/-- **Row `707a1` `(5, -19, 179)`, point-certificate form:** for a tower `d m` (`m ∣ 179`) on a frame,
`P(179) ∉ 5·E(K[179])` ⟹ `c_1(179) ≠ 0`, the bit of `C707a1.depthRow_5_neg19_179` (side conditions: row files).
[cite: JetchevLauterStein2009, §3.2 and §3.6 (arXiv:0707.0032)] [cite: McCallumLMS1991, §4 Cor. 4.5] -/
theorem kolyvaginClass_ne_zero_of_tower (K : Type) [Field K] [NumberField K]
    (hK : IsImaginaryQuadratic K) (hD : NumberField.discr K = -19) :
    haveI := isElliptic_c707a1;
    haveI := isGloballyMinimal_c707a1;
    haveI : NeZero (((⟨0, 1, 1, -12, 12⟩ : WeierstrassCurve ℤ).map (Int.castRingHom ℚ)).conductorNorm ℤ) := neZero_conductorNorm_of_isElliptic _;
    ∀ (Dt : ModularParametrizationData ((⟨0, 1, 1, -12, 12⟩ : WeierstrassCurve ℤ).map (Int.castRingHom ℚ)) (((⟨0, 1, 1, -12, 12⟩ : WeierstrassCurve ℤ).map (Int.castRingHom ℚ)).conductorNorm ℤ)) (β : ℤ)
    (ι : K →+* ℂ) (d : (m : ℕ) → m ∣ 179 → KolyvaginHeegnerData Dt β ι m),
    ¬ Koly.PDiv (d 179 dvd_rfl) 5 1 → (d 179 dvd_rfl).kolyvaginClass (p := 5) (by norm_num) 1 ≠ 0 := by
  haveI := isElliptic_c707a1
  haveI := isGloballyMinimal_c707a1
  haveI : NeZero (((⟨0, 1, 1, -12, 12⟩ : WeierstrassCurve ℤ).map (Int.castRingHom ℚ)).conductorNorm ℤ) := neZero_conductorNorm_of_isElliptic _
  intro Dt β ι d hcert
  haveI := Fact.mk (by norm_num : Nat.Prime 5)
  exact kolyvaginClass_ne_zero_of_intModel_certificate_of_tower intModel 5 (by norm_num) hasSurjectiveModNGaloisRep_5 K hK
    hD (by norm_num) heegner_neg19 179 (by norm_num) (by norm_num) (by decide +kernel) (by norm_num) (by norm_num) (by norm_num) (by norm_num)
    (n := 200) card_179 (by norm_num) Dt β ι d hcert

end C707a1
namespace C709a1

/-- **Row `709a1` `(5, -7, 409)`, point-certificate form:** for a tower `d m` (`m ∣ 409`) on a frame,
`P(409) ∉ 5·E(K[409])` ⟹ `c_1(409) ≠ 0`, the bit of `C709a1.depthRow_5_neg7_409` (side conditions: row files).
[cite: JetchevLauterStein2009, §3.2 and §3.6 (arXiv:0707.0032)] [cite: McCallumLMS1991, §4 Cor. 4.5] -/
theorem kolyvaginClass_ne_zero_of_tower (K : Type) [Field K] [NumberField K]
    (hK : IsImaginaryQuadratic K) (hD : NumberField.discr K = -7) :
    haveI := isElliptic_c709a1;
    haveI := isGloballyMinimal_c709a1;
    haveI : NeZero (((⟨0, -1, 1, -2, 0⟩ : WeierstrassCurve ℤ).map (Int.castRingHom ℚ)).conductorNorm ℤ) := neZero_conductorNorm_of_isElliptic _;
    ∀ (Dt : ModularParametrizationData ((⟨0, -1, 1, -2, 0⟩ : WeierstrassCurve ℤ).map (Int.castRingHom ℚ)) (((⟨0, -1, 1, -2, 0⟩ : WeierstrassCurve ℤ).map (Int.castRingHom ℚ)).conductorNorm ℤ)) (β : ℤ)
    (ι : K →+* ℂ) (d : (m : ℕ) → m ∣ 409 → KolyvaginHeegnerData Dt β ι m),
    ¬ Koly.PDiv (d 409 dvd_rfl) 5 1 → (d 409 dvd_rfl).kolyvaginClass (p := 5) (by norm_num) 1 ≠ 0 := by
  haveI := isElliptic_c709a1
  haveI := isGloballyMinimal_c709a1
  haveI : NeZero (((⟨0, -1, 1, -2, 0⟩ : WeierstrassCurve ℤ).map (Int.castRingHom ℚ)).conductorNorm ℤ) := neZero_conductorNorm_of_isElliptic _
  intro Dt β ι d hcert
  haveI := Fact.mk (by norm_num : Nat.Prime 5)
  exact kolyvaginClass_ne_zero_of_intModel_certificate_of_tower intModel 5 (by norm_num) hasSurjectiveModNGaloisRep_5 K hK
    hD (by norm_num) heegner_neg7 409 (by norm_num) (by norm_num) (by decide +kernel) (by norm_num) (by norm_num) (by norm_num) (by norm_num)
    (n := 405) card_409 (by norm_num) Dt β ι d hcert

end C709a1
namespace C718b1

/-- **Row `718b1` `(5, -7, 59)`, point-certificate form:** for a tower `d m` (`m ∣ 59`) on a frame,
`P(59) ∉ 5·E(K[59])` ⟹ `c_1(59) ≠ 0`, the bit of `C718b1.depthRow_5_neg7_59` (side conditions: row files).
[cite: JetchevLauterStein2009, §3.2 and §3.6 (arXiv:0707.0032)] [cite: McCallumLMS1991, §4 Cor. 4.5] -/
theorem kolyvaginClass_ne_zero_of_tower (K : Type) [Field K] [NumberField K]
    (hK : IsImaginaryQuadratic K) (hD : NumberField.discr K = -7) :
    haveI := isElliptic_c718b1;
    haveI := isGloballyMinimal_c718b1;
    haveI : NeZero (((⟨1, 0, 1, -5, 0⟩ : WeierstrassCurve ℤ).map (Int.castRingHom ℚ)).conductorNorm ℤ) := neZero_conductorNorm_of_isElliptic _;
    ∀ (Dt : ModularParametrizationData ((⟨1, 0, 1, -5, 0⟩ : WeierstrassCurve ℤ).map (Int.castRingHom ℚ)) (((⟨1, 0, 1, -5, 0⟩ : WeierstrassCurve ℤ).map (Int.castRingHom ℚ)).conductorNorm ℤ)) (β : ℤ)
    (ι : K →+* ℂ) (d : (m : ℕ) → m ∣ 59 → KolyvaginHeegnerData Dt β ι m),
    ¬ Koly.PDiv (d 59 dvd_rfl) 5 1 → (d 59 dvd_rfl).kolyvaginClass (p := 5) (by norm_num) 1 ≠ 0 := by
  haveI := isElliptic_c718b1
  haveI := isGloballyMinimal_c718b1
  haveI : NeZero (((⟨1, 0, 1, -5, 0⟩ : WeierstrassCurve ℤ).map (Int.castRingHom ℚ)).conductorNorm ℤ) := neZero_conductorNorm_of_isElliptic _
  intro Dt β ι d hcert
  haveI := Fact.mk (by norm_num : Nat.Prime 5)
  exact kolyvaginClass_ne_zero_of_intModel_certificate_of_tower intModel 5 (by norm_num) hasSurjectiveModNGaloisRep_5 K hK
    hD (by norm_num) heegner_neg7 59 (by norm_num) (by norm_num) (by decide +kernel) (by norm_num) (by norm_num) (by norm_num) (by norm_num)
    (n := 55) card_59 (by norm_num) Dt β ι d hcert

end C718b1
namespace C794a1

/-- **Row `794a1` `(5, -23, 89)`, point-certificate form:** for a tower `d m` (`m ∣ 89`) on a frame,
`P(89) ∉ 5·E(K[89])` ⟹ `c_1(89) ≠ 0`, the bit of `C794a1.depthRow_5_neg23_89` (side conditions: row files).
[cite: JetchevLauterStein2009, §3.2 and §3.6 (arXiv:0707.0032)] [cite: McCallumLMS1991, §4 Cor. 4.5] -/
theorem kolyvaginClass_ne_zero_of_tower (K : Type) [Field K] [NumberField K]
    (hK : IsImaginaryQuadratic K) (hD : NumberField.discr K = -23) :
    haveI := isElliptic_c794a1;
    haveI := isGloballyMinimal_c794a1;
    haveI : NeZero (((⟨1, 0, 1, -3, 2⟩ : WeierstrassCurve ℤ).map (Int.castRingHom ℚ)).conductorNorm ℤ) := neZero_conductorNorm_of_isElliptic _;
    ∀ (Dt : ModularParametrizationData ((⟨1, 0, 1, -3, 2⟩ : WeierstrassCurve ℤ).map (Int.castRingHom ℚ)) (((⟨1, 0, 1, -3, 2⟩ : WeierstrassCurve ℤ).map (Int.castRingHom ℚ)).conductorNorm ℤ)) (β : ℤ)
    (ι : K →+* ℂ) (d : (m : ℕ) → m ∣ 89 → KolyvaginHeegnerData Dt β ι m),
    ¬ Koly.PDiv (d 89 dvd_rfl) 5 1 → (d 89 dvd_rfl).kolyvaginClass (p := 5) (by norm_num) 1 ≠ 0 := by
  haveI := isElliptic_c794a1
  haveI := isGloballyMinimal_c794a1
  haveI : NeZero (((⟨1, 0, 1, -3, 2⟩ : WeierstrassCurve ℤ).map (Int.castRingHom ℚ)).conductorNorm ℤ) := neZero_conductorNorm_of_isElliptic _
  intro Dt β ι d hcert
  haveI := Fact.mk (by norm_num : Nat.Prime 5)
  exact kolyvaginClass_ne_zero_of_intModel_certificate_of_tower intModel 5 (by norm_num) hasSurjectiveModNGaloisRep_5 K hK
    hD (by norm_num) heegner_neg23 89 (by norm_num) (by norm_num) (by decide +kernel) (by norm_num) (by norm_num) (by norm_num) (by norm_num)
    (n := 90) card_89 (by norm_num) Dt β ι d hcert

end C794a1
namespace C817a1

◆ ◆ ◆ ◆

→ Task: Each line that holds the string "PDiv" is to be copied from the entries above.

→ Written answer:
    ¬ Koly.PDiv (d 179 dvd_rfl) 5 1 → (d 179 dvd_rfl).kolyvaginClass (p := 5) (by norm_num) 1 ≠ 0 := by
    ¬ Koly.PDiv (d 409 dvd_rfl) 5 1 → (d 409 dvd_rfl).kolyvaginClass (p := 5) (by norm_num) 1 ≠ 0 := by
    ¬ Koly.PDiv (d 59 dvd_rfl) 5 1 → (d 59 dvd_rfl).kolyvaginClass (p := 5) (by norm_num) 1 ≠ 0 := by
    ¬ Koly.PDiv (d 89 dvd_rfl) 5 1 → (d 89 dvd_rfl).kolyvaginClass (p := 5) (by norm_num) 1 ≠ 0 := by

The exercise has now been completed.